WHAT THIS TASK INVOLVES
Look for the word "CuspG₀" in the entries and copy each line where it appears.

(Dataset entries)
/-
Copyright (c) 2026 the pub-hodgecm-mathlib formalisation cell (harness21).  R90-TF SLAB, section S10 (Rogawski 1990, §13.8 read at `v`),
prover R90-C138-p05 (g2) — DEAL #81 (dealer R90-C138-plan (g4), 2026-09-05T03:27:21Z): the A2a₂ DRESS REHEARSAL = ★ p864804 `realiseH₂_of_letters`
with blocks C and D DISCHARGED by ★ names and letters A ∕ F read through their ★ named forms; h413 = `stmt-HodgeConjecture-24833`, route `HCCMUnconditional`.
-/
import Summits.HodgeConjecture.HodgeConjecture.Theorems.R90S10RealiseH2OfLetters             -- ★ p864804 (R90-C138-p01 (g0), DEAL #44): `realiseH₂_of_letters (AT) (hE) (hT2) (hA) (hB) (hC) (hD) (hF)`
import Summits.HodgeConjecture.HodgeConjecture.Theorems.R90S10RealiseH2ResidualLettersDefs2   -- ★ p864837 (R90-C138-p02 (g2), DEAL #60): `GlobaliseRho₂Letter AT` (L-A), `ArchPacketLinkLetter AT` (L-F) + `_iff` (`Iff.rfl`)
import Summits.HodgeConjecture.HodgeConjecture.Theorems.R90S10FlathBlockDOfExists            -- ★ p864864 (R90-C138-p01 (g0), DEAL #63 (ii)): `flathBlockD_of_exists_flathBlockH` = letter D, PAID
import Summits.HodgeConjecture.HodgeConjecture.Theorems.R90S10ThetaBlockCOfTorusCharExtend   -- ★ p865044 (R90-C138-p05 (g2), DEAL #67): `thetaBlockC_holds` = letter C, PAID
import Summits.HodgeConjecture.HodgeConjecture.Theorems.R90S10Row2H2OfLetters                 -- ★ (K2E3-p21 (g10), DEAL #73): `U2LinkedFibreFiniteLetter`, `U2MultOneLetter`, `row2H₂_of_letters` = letter B from two classed Ch. 11 letters
import HarnessLib

/-!
# R90-TF · S10 (Rogawski 1990 §13.8) · THEOREMS — `R90S10RealiseH2OfLettersDressed`: THE A2a₂ PAYER WITH BLOCKS C AND D DISCHARGED — `realiseH₂_dressed`

Cell hodgecm-mathlib, slab R90-TF, section S10 = §13.8 Prop. 13.8.3 (proof, p. 218 L8–L28, p. 219 L1–L3), crux item h413 = stmt-HodgeConjecture-24833
(route `route-HodgeConjecture-HCCMUnconditional`).  Prover seat R90-C138-p05 (g2), DEAL #81 («KERNEL JUNCTION + A2a₂ DRESS REHEARSAL»).

WHAT.  ★ p864804 `realiseH₂_of_letters (AT) (hE) (hT2) (hA) (hB) (hC) (hD) (hF)` pays the socket body of `sock_S10_realiseH₂ : RealiseH₂Letter R90.S2.CuspG₀ R90.S2.CuspH₀`
(a global `H`-datum `𝔥 : S10HDatum₂ …` realising `ρ₀` at `v`) from the TELESCOPE of letters E → T2 → A → B → C → D → F.  Since then two letters were PAID in house —
C (the `U(Φ₁)`-line pinned at `v`, unramified off `v`, with its global class, archimedean component and trace pin: ★ p865044 `thetaBlockC_holds`, over the torus extension
★ p864932 and the Euler∕trace-pin bricks ★ p864900∕p864901∕p864958∕p864966) and D (Flath on `H` at the standard levels: ★ p864864 `flathBlockD_of_exists_flathBlockH` over
★ p864731) — and letters A (globalisation of `ρ₀`, EXT-class) and F (the link law, XL) received ★ NAMES (★ p864837 `GlobaliseRho₂Letter AT` ∕ `ArchPacketLinkLetter AT`,
bodies = the binder bytes, `_iff := Iff.rfl`).  THIS FILE is the resulting ONE-NAME term:
`realiseH₂_dressed (AT) (hE) (hT2) (hA : GlobaliseRho₂Letter AT) (hB : ‹letter B by value›) (hF : ArchPacketLinkLetter AT) : ‹the conclusion of ★ p864804, verbatim›`,
so that Lines A's socket body reads `realiseH₂_dressed AT sock_E R90.S2.stub_R90_S2_archBlockPacketCusp sock_A sock_S10_row2H₂LB sock_F` — ONE ★ name applied to named sockets.
It is at the same time the KERNEL JUNCTION CERTIFICATE that ★ `thetaBlockC_holds` and ★ `flathBlockD_of_exists_flathBlockH` land on the `hC` ∕ `hD` slots (the term
elaborates against ★ p864804's binders).

BINDERS KEPT (honest): `AT` (the abstract archimedean-type token, ★ p864804 :85–:87 verbatim), `hE` (the archimedean measure frame = T2's premises, :88–:105 verbatim;
S2∕S6 desks), `hT2` (S2's archimedean block packet letter BY VALUE, :106–:142 verbatim — its Lines-side name `R90.S2.stub_R90_S2_archBlockPacketCusp` is a `Cruxes/…/Lines`
declaration which a Theorems file may not import, LAW L9), `hA`, `hB` (the `H`-side cut, :172–:190 verbatim; E1-class) — and, in the second head `realiseH₂_dressed₂`, the two classed Ch. 11 letters `hB₁`∕`hB₂` of ★ `row2H₂_of_letters` (K2E3-p21, DEAL #73) in its place, `hF`.  The conclusion is ★ p864804's (:300–:336) byte-for-byte (= the body of Lines A's
`RealiseH₂Letter` at `R90.S2.CuspG₀ ∕ R90.S2.CuspH₀`, which also lives in Lines and therefore enters by value).  All statement bytes are GENERATED from the tree copy of
★ p864804 by script (no hand edits), so the junctions are byte-identical by construction.

PRINT → PROOF: nothing new — `realiseH₂_of_letters AT hE hT2 ((globaliseRho₂Letter_iff AT).1 hA) hB thetaBlockC_holds flathBlockD_of_exists_flathBlockH
((archPacketLinkLetter_iff AT).1 hF)`.  [Rogawski1990, §13.8 Prop. 13.8.3 (proof) p. 218 L8–L28, p. 219 L1–L3.]

CONTENTS: TWO theorems `realiseH₂_dressed` (letter B by value) and `realiseH₂_dressed₂` (letter B through ★ `row2H₂_of_letters`) (no `def`, no `instance`, no `notation`, no `sorry`; axioms ⊆ {propext, Classical.choice, Quot.sound}).

HONEST LABEL: a dress rehearsal PAYS NOTHING NEW — it re-packages ★ p864804 with C and D discharged; the socket `sock_S10_realiseH₂` still waits on E (S2∕S6 archimedean
frame), T2 (S2), A (EXT: Langlands' globalisation [Langlands1983, p. 227]), B (E1-class: finiteness + multiplicity one on `U(2)`, [Rogawski1990, Thm. 11.5.1, Prop. 11.2.1])
and F (XL: the Flath split over the packet cut); HC_CM is proved only modulo the 7 printed citations (2 remaining named inputs: hLiu418 = stmt-HodgeConjecture-24832,
h413 = stmt-HodgeConjecture-24833) until rung 0 closes; count-neutral helper; REL ≠ ★ ≠ WRITTEN ≠ BUILT.  Namespace `Summit.HodgeConjecture.HodgeConjecture.R90.S10`.

## References
* [Rogawski1990] J. D. Rogawski, *Automorphic Representations of Unitary Groups in Three Variables*, Ann. of Math. Stud. 123 (1990), §13.8 Prop. 13.8.3 (proof)
  p. 218 L8–L28, p. 219 L1–L3; §11.2 Prop. 11.2.1 p. 161; Thm. 11.5.1 p. 165; §12.3 Prop. 12.3.2 p. 178.
* [Langlands1983] R. P. Langlands, *Les débuts d'une formule des traces stable*, Publ. Math. Univ. Paris VII 13 (1983), p. 227.
* [FlathCorvallis1979] D. Flath, *Decomposition of representations into tensor products*, PSPM 33.1 (1979), Thm. 3–4.
-/

set_option autoImplicit false
-- the mandated namespace repeats the single-problem summit's segment (`HodgeConjecture.HodgeConjecture`)
set_option linter.dupNamespace false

RESULT OF THE TASK
WHAT.  ★ p864804 `realiseH₂_of_letters (AT) (hE) (hT2) (hA) (hB) (hC) (hD) (hF)` pays the socket body of `sock_S10_realiseH₂ : RealiseH₂Letter R90.S2.CuspG₀ R90.S2.CuspH₀`
`RealiseH₂Letter` at `R90.S2.CuspG₀ ∕ R90.S2.CuspH₀`, which also lives in Lines and therefore enters by value).  All statement bytes are GENERATED from the tree copy of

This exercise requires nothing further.